[Saved entries]
import Mathlib
import HarnessLib
import HarnessLib.Audit
import Summits.Parity.Statement
import Literature.Barriers.Parity.SiegelZeroDichotomy
import Literature.NumberTheory.Sieve.HardyLittlewood
import Literature.Barriers.Parity.LogarithmicAveraging
import Literature.AnabelianGeometry.SemiGraphs.SectionFibreSaturation
import HarnessLib

/-!
# Section fibres along a restricted covering: the vertex ⇒ edge step on LOCALISED labels ([SemiAnbd] §2, Cor. 2.7 (i) p. 30)

Mochizuki, *Semi-graphs of anabelioids*, Publ. RIMS **42** (2006), §2, proof of Cor. 2.7 (i) p. 30
("`ℋ′` injects into `𝒢′` as a subgraph") [cite: MochizukiSemiAnbd2006, Cor. 2.7(i) p.30]; Def. 2.2 (i)
p. 23 (vertices / edges of the covering are the components of the `A_v` / `A_e`).

PROOF-ONLY (abc-iut cell, layer L3; FACT-LIST row F-1487 `covering_subgraphComponents_doubleCosets`
AS TYPED, CLASS route, brick R6c «LOCALISED TIE», file E2b (part 1); seat abc-iut-f-161 (gen 13),
L3-lead ζ3; SHAPES `HOME/staging/f/f-161/g13/SHAPES-R6c.md`).  abc-iut-L3-d3's sheet walk consumes the
section labels `(oV, oE)` of abc-iut-f-161's TIE through two binders: INJECTIVITY of `w ↦ (φ w, oV w)`
on all of `𝒢′` and SURJECTIVITY of `e′ ↦ (φ e′, oE e′)` onto all of `Σ_e π₀(A_e)`.  Its vertex ⇒ edge
step (`Hom.walkStep_vertex_to_edge`) uses surjectivity only at a cell over an edge of `ℍ` and
injectivity only between two vertices over the end of a branch of `ℍ` — exactly what the LOCALISED TIE
`Hom.tie_localLabels_of_sectionE_surjectiveOn` (file E2a) delivers from detection of the cells over
`ℍ.edges` alone.  This file re-runs the step on those binders:

* `Hom.walkStep_vertex_to_edge_over` — abc-iut-L3-d3's `walkStep_vertex_to_edge` with the two label
  binders LOCALISED to `ℍ` (all other binders byte-identical, proof verbatim but for the two lines that
  touch the labels).

No definition, no instance, no new named fact; a strict generalisation (weaker hypotheses, same
conclusion) of the tree theorem, which is not restated; typed ≠ proved for F-1487 AS TYPED
(OPEN-AS-TYPED, L3-lead δ22); CLASS route ≠ the fact; nothing here takes a side on [IUTchIII] Cor. 3.12.
-/

namespace Literature.AnabelianGeometry.SemiGraphs

open CategoryTheory CategoryTheory.Limits CategoryTheory.PreGaloisCategory
open Literature.AnabelianGeometry.Anabelioids

universe v₁ u₁ u

namespace SemiGraphOfAnabelioids

variable {𝒢 𝒢' : SemiGraphOfAnabelioids.{v₁, u₁, u}}

/-! ### Vertex ⇒ edge: finding the edge of `K` through the LOCALISED labels -/

/-- **Vertex ⇒ edge step of the sheet walk, LOCALISED labels.**  Let `w ∈ K` with `c ⊆ Y_u`
(`u = φ w`) a component LABELLED by `oV w` (`f|_c` factors through `oV w ↪ A_u`) whose section fibre `Ψ_c` factors through
`W_w`; let `b₁` be a branch of `ℍ` abutting to `u` and `d ⊆ Y_{e}` (`e` the edge of `b₁`) a component
under `c` along `b₁`.  Then there is an edge `e′ ∈ K` over `e` — the `oE`-preimage of the component of
`A_e` holding `f(d)`; its branch over `b₁` abuts to `w` by the branch clause and the injectivity of the
vertex labels (here: injectivity only among vertices over the end of an `ℍ`-branch, surjectivity of
the edge labels only onto the cells over `ℍ.edges`) — such that `W_{e′}` MEETS the edge section fibre
`Ψ_d` (for some basepoint).  abc-iut-L3-d3's `walkStep_vertex_to_edge` verbatim on the localised binders.
[cite: MochizukiSemiAnbd2006, Cor. 2.7(i) p.30] -/
theorem Hom.walkStep_vertex_to_edge_over (φ : Hom 𝒢' 𝒢) (A : 𝒢.BObj) (H : 𝒢.graph.Subgraph)
    (K : 𝒢'.graph.Subgraph) (hKV : K.verts ⊆ φ.base.vertexMap ⁻¹' H.verts)
    (hKE : K.edges ⊆ φ.base.edgeMap ⁻¹' H.edges) (hK : φ.IsPreimageComponent H K)
    (hprop : SemiGraph.IsProper φ.base) (hHg : H.toSemiGraph.IsGraph)
    (T : 𝒢'.BObj) (hTV : ∀ v', IsTerminal (T.S v')) (hTE : ∀ e', IsTerminal (T.T e'))
    (s : T ⟶ φ.pullbackFunctor.obj A)
    (oV : ∀ v' : 𝒢'.graph.Vertex, π₀Obj (A.S (φ.base.vertexMap v')))
    (oE : ∀ e' : 𝒢'.graph.Edge, π₀Obj (A.T (φ.base.edgeMap e')))
    (hoV : ∀ (w₁ w₂ : 𝒢'.graph.Vertex) (b : 𝒢.graph.Branch), 𝒢.graph.edgeOf b ∈ H.edges →
      𝒢.graph.abuts b = some (φ.base.vertexMap w₁) →
      (⟨φ.base.vertexMap w₁, oV w₁⟩ : Σ v, π₀Obj (A.S v)) = ⟨φ.base.vertexMap w₂, oV w₂⟩ → w₁ = w₂)
    (hoE : ∀ e ∈ H.edges, ∀ Q : π₀Obj (A.T e), ∃ e' : 𝒢'.graph.Edge,
      (⟨φ.base.edgeMap e', oE e'⟩ : Σ e, π₀Obj (A.T e)) = ⟨e, Q⟩)
    (hobr : ∀ (b' : 𝒢'.graph.Branch) (v' : 𝒢'.graph.Vertex) (h' : 𝒢'.graph.abuts b' = some v'),
      ∃ f : ((oE (𝒢'.graph.edgeOf b')).1 : 𝒢.E (φ.base.edgeMap (𝒢'.graph.edgeOf b'))) ⟶
          (𝒢.transportE (φ.base.edgeOf_branchMap b')).obj
            ((𝒢.pull (φ.base.branchMap b') (φ.base.vertexMap v')
              (φ.base.abuts_branchMap b' v' h')).pullback.obj ((oV v').1 : 𝒢.V (φ.base.vertexMap v'))),
        f ≫ (𝒢.transportE (φ.base.edgeOf_branchMap b')).map
              ((𝒢.pull _ _ (φ.base.abuts_branchMap b' v' h')).pullback.map (oV v').1.arrow ≫
                (A.ψ (φ.base.branchMap b') (φ.base.vertexMap v') (φ.base.abuts_branchMap b' v' h')).hom) ≫
            eqToHom (𝒢.transportE_obj_T A (φ.base.edgeOf_branchMap b')) =
          (oE (𝒢'.graph.edgeOf b')).1.arrow)
    (hsE : ∀ e', ∃ k : T.T e' ⟶ (φ.φE e' (φ.base.edgeMap e') rfl).pullback.obj (oE e').1,
      k ≫ (φ.φE e' (φ.base.edgeMap e') rfl).pullback.map (oE e').1.arrow = s.fT e')
    (Y : (𝒢.restrict H).BObj) (f : Y ⟶ (𝒢.restrictFunctor H).obj A)
    {W : (𝒢'.restrict K).BObj} (j : W ⟶ (φ.restrict K H hKV hKE).pullbackFunctor.obj Y) [Mono j]
    (w : 𝒢'.graph.Vertex) (hw : w ∈ K.verts) (b₁ : 𝒢.graph.Branch)
    (hb₁H : 𝒢.graph.edgeOf b₁ ∈ H.edges) (hb₁w : 𝒢.graph.abuts b₁ = some (φ.base.vertexMap w))
    (c : π₀Obj (Y.S ⟨φ.base.vertexMap w, hKV hw⟩)) (d : π₀Obj (Y.T ⟨𝒢.graph.edgeOf b₁, hb₁H⟩))
    (hdc : d.1 ≤ Y.branchImage ⟨b₁, hb₁H⟩ ⟨φ.base.vertexMap w, hKV hw⟩
      ((SemiGraph.Subgraph.abuts_eq_some_iff H _ _).mpr hb₁w) c.1)
    (hlab : ∃ m : (Subobject.underlying.obj c.1 : 𝒢.V (φ.base.vertexMap w)) ⟶
        Subobject.underlying.obj (oV w).1,
      m ≫ (oV w).1.arrow = c.1.arrow ≫ f.fS ⟨φ.base.vertexMap w, hKV hw⟩)
    (hfac : ∃ g : pullback ((φ.φV w).pullback.map (c.1.arrow ≫ f.fS ⟨φ.base.vertexMap w, hKV hw⟩))
        (s.fS w) ⟶ W.S ⟨w, hw⟩,
      g ≫ j.fS ⟨w, hw⟩ = pullback.fst ((φ.φV w).pullback.map
        (c.1.arrow ≫ f.fS ⟨φ.base.vertexMap w, hKV hw⟩)) (s.fS w) ≫ (φ.φV w).pullback.map c.1.arrow) :
    ∃ (e' : 𝒢'.graph.Edge) (he' : e' ∈ K.edges) (p : φ.base.edgeMap e' = 𝒢.graph.edgeOf b₁)
      (Fe : 𝒢'.E e' ⥤ FintypeCat.{v₁}) (_ : FiberFunctor Fe)
      (π : Fe.obj (pullback ((φ.φE e' (𝒢.graph.edgeOf b₁) p).pullback.map
          (d.1.arrow ≫ f.fT ⟨𝒢.graph.edgeOf b₁, hb₁H⟩))
        (s.fT e' ≫ (φ.reindexIso e' (φ.base.edgeMap e') (𝒢.graph.edgeOf b₁) rfl p).hom.app A)))
      (ϖ : Fe.obj (W.T ⟨e', he'⟩)),
      Fe.map (j.fT ⟨e', he'⟩ ≫ ((φ.restrict K H hKV hKE).reindexIso ⟨e', he'⟩
          ⟨𝒢.graph.edgeOf b₁, hb₁H⟩ ⟨φ.base.edgeMap e', hKE he'⟩ (Subtype.ext p) rfl).inv.app Y) ϖ =
        Fe.map (pullback.fst _ _ ≫ (φ.φE e' (𝒢.graph.edgeOf b₁) p).pullback.map d.1.arrow) π := by
  obtain ⟨mc, hmc⟩ := hlab
  obtain ⟨g, hg⟩ := hfac
  have hbu : H.toSemiGraph.abuts ⟨b₁, hb₁H⟩ = some (⟨φ.base.vertexMap w, hKV hw⟩ : H.toSemiGraph.Vertex) :=
    (SemiGraph.Subgraph.abuts_eq_some_iff H _ _).mpr hb₁w
  -- canonical names at the vertex
  let cY : 𝒢.V (φ.base.vertexMap w) := Subobject.underlying.obj c.1
  let dY : 𝒢.E (𝒢.graph.edgeOf b₁) := Subobject.underlying.obj d.1
  haveI : PreGaloisCategory.IsConnected cY := c.2
  haveI : PreGaloisCategory.IsConnected dY := d.2
  let ιc : cY ⟶ Y.S ⟨φ.base.vertexMap w, hKV hw⟩ := c.1.arrow
  let ιd : dY ⟶ Y.T ⟨𝒢.graph.edgeOf b₁, hb₁H⟩ := d.1.arrow
  let bY : 𝒢.V (φ.base.vertexMap w) ⥤ 𝒢.E (𝒢.graph.edgeOf b₁) :=
    (𝒢.pull b₁ (φ.base.vertexMap w) hb₁w).pullback
  haveI : PreservesFiniteLimits bY := (𝒢.pull _ _ _).property.1
  haveI : PreservesFiniteColimits bY := (𝒢.pull _ _ _).property.2
  let Aψ := A.ψ b₁ (φ.base.vertexMap w) hb₁w
  let Aψh : bY.obj (A.S (φ.base.vertexMap w)) ⟶ A.T (𝒢.graph.edgeOf b₁) := Aψ.hom
  let Yψh : bY.obj (Y.S ⟨φ.base.vertexMap w, hKV hw⟩) ⟶ Y.T ⟨𝒢.graph.edgeOf b₁, hb₁H⟩ :=
    (Y.ψ ⟨b₁, hb₁H⟩ ⟨φ.base.vertexMap w, hKV hw⟩ hbu).hom
  let fu : Y.S ⟨φ.base.vertexMap w, hKV hw⟩ ⟶ A.S (φ.base.vertexMap w) :=
    f.fS ⟨φ.base.vertexMap w, hKV hw⟩
  let fe : Y.T ⟨𝒢.graph.edgeOf b₁, hb₁H⟩ ⟶ A.T (𝒢.graph.edgeOf b₁) := f.fT ⟨𝒢.graph.edgeOf b₁, hb₁H⟩
  let oa : Subobject.underlying.obj (oV w).1 ⟶ A.S (φ.base.vertexMap w) := (oV w).1.arrow
  -- `d` under `c`
  haveI hmono : Mono (((𝒢.restrict H).pull ⟨b₁, hb₁H⟩ ⟨φ.base.vertexMap w, hKV hw⟩
      hbu).pullback.map c.1.arrow ≫ (Y.ψ ⟨b₁, hb₁H⟩ ⟨φ.base.vertexMap w, hKV hw⟩ hbu).hom) :=
    Y.mono_map_arrow_comp_ψ _ _ hbu c.1
  let k : dY ⟶ bY.obj cY := @Subobject.ofLEMk _ _ _ _ d.1 _ hmono hdc
  have hk : k ≫ bY.map ιc ≫ Yψh = ιd := @Subobject.ofLEMk_comp _ _ _ _ d.1 _ hmono hdc
  have hf : bY.map fu ≫ Aψh = Yψh ≫ fe := f.comm ⟨b₁, hb₁H⟩ ⟨φ.base.vertexMap w, hKV hw⟩ hbu
  have E1 : (k ≫ bY.map mc) ≫ bY.map oa ≫ Aψh = ιd ≫ fe := by
    calc (k ≫ bY.map mc) ≫ bY.map oa ≫ Aψh = k ≫ (bY.map mc ≫ bY.map oa) ≫ Aψh := by
          simp only [Category.assoc]
      _ = k ≫ bY.map (ιc ≫ fu) ≫ Aψh := by rw [← bY.map_comp, hmc]; rfl
      _ = k ≫ bY.map ιc ≫ (bY.map fu ≫ Aψh) := by rw [bY.map_comp, Category.assoc]
      _ = k ≫ bY.map ιc ≫ Yψh ≫ fe := by rw [hf]
      _ = (k ≫ bY.map ιc ≫ Yψh) ≫ fe := by simp only [Category.assoc]
      _ = ιd ≫ fe := by rw [hk]
  -- the component `Q'` of `A_e` holding `f(d)`
  let FA := GaloisCategory.getFiberFunctor (𝒢.E (𝒢.graph.edgeOf b₁))
  obtain ⟨y₀⟩ := nonempty_fiber_of_isConnected FA dY
  obtain ⟨Q', hQ'⟩ := exists_component_mem_range FA (FA.map (ιd ≫ fe) y₀)
  haveI : PreGaloisCategory.IsConnected (Subobject.underlying.obj Q'.1) := Q'.2
  obtain ⟨md, hmd⟩ := (factor_iff_map_mem_range FA Q'.1.arrow (ιd ≫ fe) y₀).mpr hQ'
  -- `Q'` lies under `oV w` along `b₁`
  have hcompw : A.componentOver b₁ (φ.base.vertexMap w) hb₁w Q' = oV w := by
    refine A.componentOver_eq_of_mem_ranges b₁ _ hb₁w Q' (oV w) FA (FA.map (ιd ≫ fe) y₀) hQ' ?_
    refine ⟨FA.map (k ≫ bY.map mc) y₀, ?_⟩
    have h := congrArg (fun m => FA.map m y₀) E1
    simpa only [Functor.map_comp, FintypeCat.comp_apply] using h
  -- the edge of `𝒢′` labelled `(e, Q')` and a branch of it over `b₁`
  obtain ⟨f', hf'⟩ := hoE (𝒢.graph.edgeOf b₁) hb₁H Q'
  have pf : φ.base.edgeMap f' = 𝒢.graph.edgeOf b₁ := congrArg Sigma.fst hf'
  have hQ : HEq (oE f') Q' := (Sigma.mk.inj_iff.mp hf').2
  obtain ⟨β, w₃, hβf, hβb, hβω, hw₃⟩ :=
    SemiGraph.exists_branch_preimage_abuts φ.base hprop f' b₁ pf.symm (φ.base.vertexMap w) hb₁w
  subst hβf
  -- the branch `β` abuts to `w`: compare labels
  have hQt : ((pf ▸ oE (𝒢'.graph.edgeOf β) : π₀Obj (A.T (𝒢.graph.edgeOf b₁)))) = Q' :=
    φ.eqRec_localLabel_eq_of_heq A oE pf hQ
  have hcomp3 : A.componentOver b₁ (φ.base.vertexMap w₃) (hβb ▸ φ.base.abuts_branchMap β w₃ hβω)
      (pf ▸ oE (𝒢'.graph.edgeOf β)) = oV w₃ :=
    φ.componentOver_localLabel_eq A oV oE hobr β w₃ hβω b₁ hβb
  have e1 : (⟨φ.base.vertexMap w₃, oV w₃⟩ : Σ v, π₀Obj (A.S v)) =
      ⟨φ.base.vertexMap w₃, A.componentOver b₁ (φ.base.vertexMap w₃)
        (hβb ▸ φ.base.abuts_branchMap β w₃ hβω) Q'⟩ := by
    rw [← hQt, hcomp3]
  have e2 := A.sigma_componentOver_eq b₁ (φ.base.vertexMap w₃) (φ.base.vertexMap w)
    (hβb ▸ φ.base.abuts_branchMap β w₃ hβω) hb₁w Q'
  have e3 : (⟨φ.base.vertexMap w, A.componentOver b₁ (φ.base.vertexMap w) hb₁w Q'⟩ :
      Σ v, π₀Obj (A.S v)) = ⟨φ.base.vertexMap w, oV w⟩ := by rw [hcompw]
  have hw₃ : w₃ = w :=
    hoV w₃ w b₁ hb₁H (hβb ▸ φ.base.abuts_branchMap β w₃ hβω) (e1.trans (e2.trans e3))
  subst w₃
  subst hβb
  -- hence the edge of `β` lies in `K`
  have hfK : 𝒢'.graph.edgeOf β ∈ K.edges :=
    hK.mem_edges_of_abuts hprop hHg hw hβω (by rw [pf]; exact hb₁H)
  -- the edge section fibre at `f′ = edgeOf β` has a point
  let Fe := GaloisCategory.getFiberFunctor (𝒢'.E (𝒢'.graph.edgeOf β))
  let Φe : 𝒢.E (𝒢.graph.edgeOf (φ.base.branchMap β)) ⥤ 𝒢'.E (𝒢'.graph.edgeOf β) :=
    (φ.φE (𝒢'.graph.edgeOf β) (𝒢.graph.edgeOf (φ.base.branchMap β)) pf).pullback
  haveI : PreservesFiniteLimits Φe := (φ.φE _ _ _).property.1
  haveI : PreservesFiniteColimits Φe := (φ.φE _ _ _).property.2
  let FE : 𝒢.E (𝒢.graph.edgeOf (φ.base.branchMap β)) ⥤ FintypeCat.{v₁} := Φe ⋙ Fe
  haveI : FiberFunctor FE := fiberFunctor_comp_of_exact _ _
  let sE : T.T (𝒢'.graph.edgeOf β) ⟶ Φe.obj (A.T (𝒢.graph.edgeOf (φ.base.branchMap β))) :=
    s.fT (𝒢'.graph.edgeOf β) ≫
      (φ.reindexIso (𝒢'.graph.edgeOf β) (φ.base.edgeMap (𝒢'.graph.edgeOf β))
        (𝒢.graph.edgeOf (φ.base.branchMap β)) rfl pf).hom.app A
  haveI : Subsingleton (Fe.obj (T.T (𝒢'.graph.edgeOf β))) :=
    subsingleton_fiber_of_isTerminal Fe (hTE _)
  obtain ⟨tE⟩ := nonempty_fiber_of_isTerminal Fe (hTE (𝒢'.graph.edgeOf β))
  obtain ⟨kE, hkE⟩ := φ.sectionE_factors_reindexed A s oE (𝒢'.graph.edgeOf β) (hsE _)
    (𝒢.graph.edgeOf (φ.base.branchMap β)) pf
  have hx : Fe.map sE tE ∈ Set.range (FE.map Q'.1.arrow) := by
    rw [← hQt]
    refine ⟨Fe.map kE tE, ?_⟩
    change Fe.map (Φe.map _) (Fe.map kE tE) = _
    rw [← FintypeCat.comp_apply, ← Fe.map_comp]
    exact congrArg (fun m => Fe.map m tE) hkE
  obtain ⟨q, hq⟩ := hx
  obtain ⟨y₁⟩ := nonempty_fiber_of_isConnected FE dY
  obtain ⟨y, hyq⟩ := surjective_of_nonempty_fiber_of_isConnected FE md q
  have hy : Fe.map (Φe.map (ιd ≫ fe)) y = Fe.map sE tE := by
    rw [← hmd, ← hq, ← hyq]
    change Fe.map (Φe.map (md ≫ Q'.1.arrow)) y = Fe.map (Φe.map _) (Fe.map (Φe.map md) y)
    rw [Φe.map_comp, Fe.map_comp, FintypeCat.comp_apply]
  let π : Fe.obj (pullback (Φe.map (ιd ≫ fe)) sE) :=
    (fiberPullbackEquiv Fe (Φe.map (ιd ≫ fe)) sE).symm ⟨(y, tE), hy⟩
  -- part C: vertex ⇒ edge
  obtain ⟨ϖ, hϖ⟩ := φ.sectionFibre_edge_meets_of_vertex_factors A H K hKV hKE T hTV hTE s β w hβω hw
    hfK hb₁H Y f j ιc ιd k hk g hg Fe π
  exact ⟨𝒢'.graph.edgeOf β, hfK, pf, Fe, inferInstance, π, ϖ, hϖ⟩

end SemiGraphOfAnabelioids

end Literature.AnabelianGeometry.SemiGraphs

» Work item
Above are the records; repeat exactly the lines from the one holding "p. 23 (vertices" down to the one holding "namespace SemiGraphOfAnabelioids", end lines included.

» The completed task
p. 23 (vertices / edges of the covering are the components of the `A_v` / `A_e`).

PROOF-ONLY (abc-iut cell, layer L3; FACT-LIST row F-1487 `covering_subgraphComponents_doubleCosets`
AS TYPED, CLASS route, brick R6c «LOCALISED TIE», file E2b (part 1); seat abc-iut-f-161 (gen 13),
L3-lead ζ3; SHAPES `HOME/staging/f/f-161/g13/SHAPES-R6c.md`).  abc-iut-L3-d3's sheet walk consumes the
section labels `(oV, oE)` of abc-iut-f-161's TIE through two binders: INJECTIVITY of `w ↦ (φ w, oV w)`
on all of `𝒢′` and SURJECTIVITY of `e′ ↦ (φ e′, oE e′)` onto all of `Σ_e π₀(A_e)`.  Its vertex ⇒ edge
step (`Hom.walkStep_vertex_to_edge`) uses surjectivity only at a cell over an edge of `ℍ` and
injectivity only between two vertices over the end of a branch of `ℍ` — exactly what the LOCALISED TIE
`Hom.tie_localLabels_of_sectionE_surjectiveOn` (file E2a) delivers from detection of the cells over
`ℍ.edges` alone.  This file re-runs the step on those binders:

* `Hom.walkStep_vertex_to_edge_over` — abc-iut-L3-d3's `walkStep_vertex_to_edge` with the two label
  binders LOCALISED to `ℍ` (all other binders byte-identical, proof verbatim but for the two lines that
  touch the labels).

No definition, no instance, no new named fact; a strict generalisation (weaker hypotheses, same
conclusion) of the tree theorem, which is not restated; typed ≠ proved for F-1487 AS TYPED
(OPEN-AS-TYPED, L3-lead δ22); CLASS route ≠ the fact; nothing here takes a side on [IUTchIII] Cor. 3.12.
-/

namespace Literature.AnabelianGeometry.SemiGraphs

open CategoryTheory CategoryTheory.Limits CategoryTheory.PreGaloisCategory
open Literature.AnabelianGeometry.Anabelioids

universe v₁ u₁ u

namespace SemiGraphOfAnabelioids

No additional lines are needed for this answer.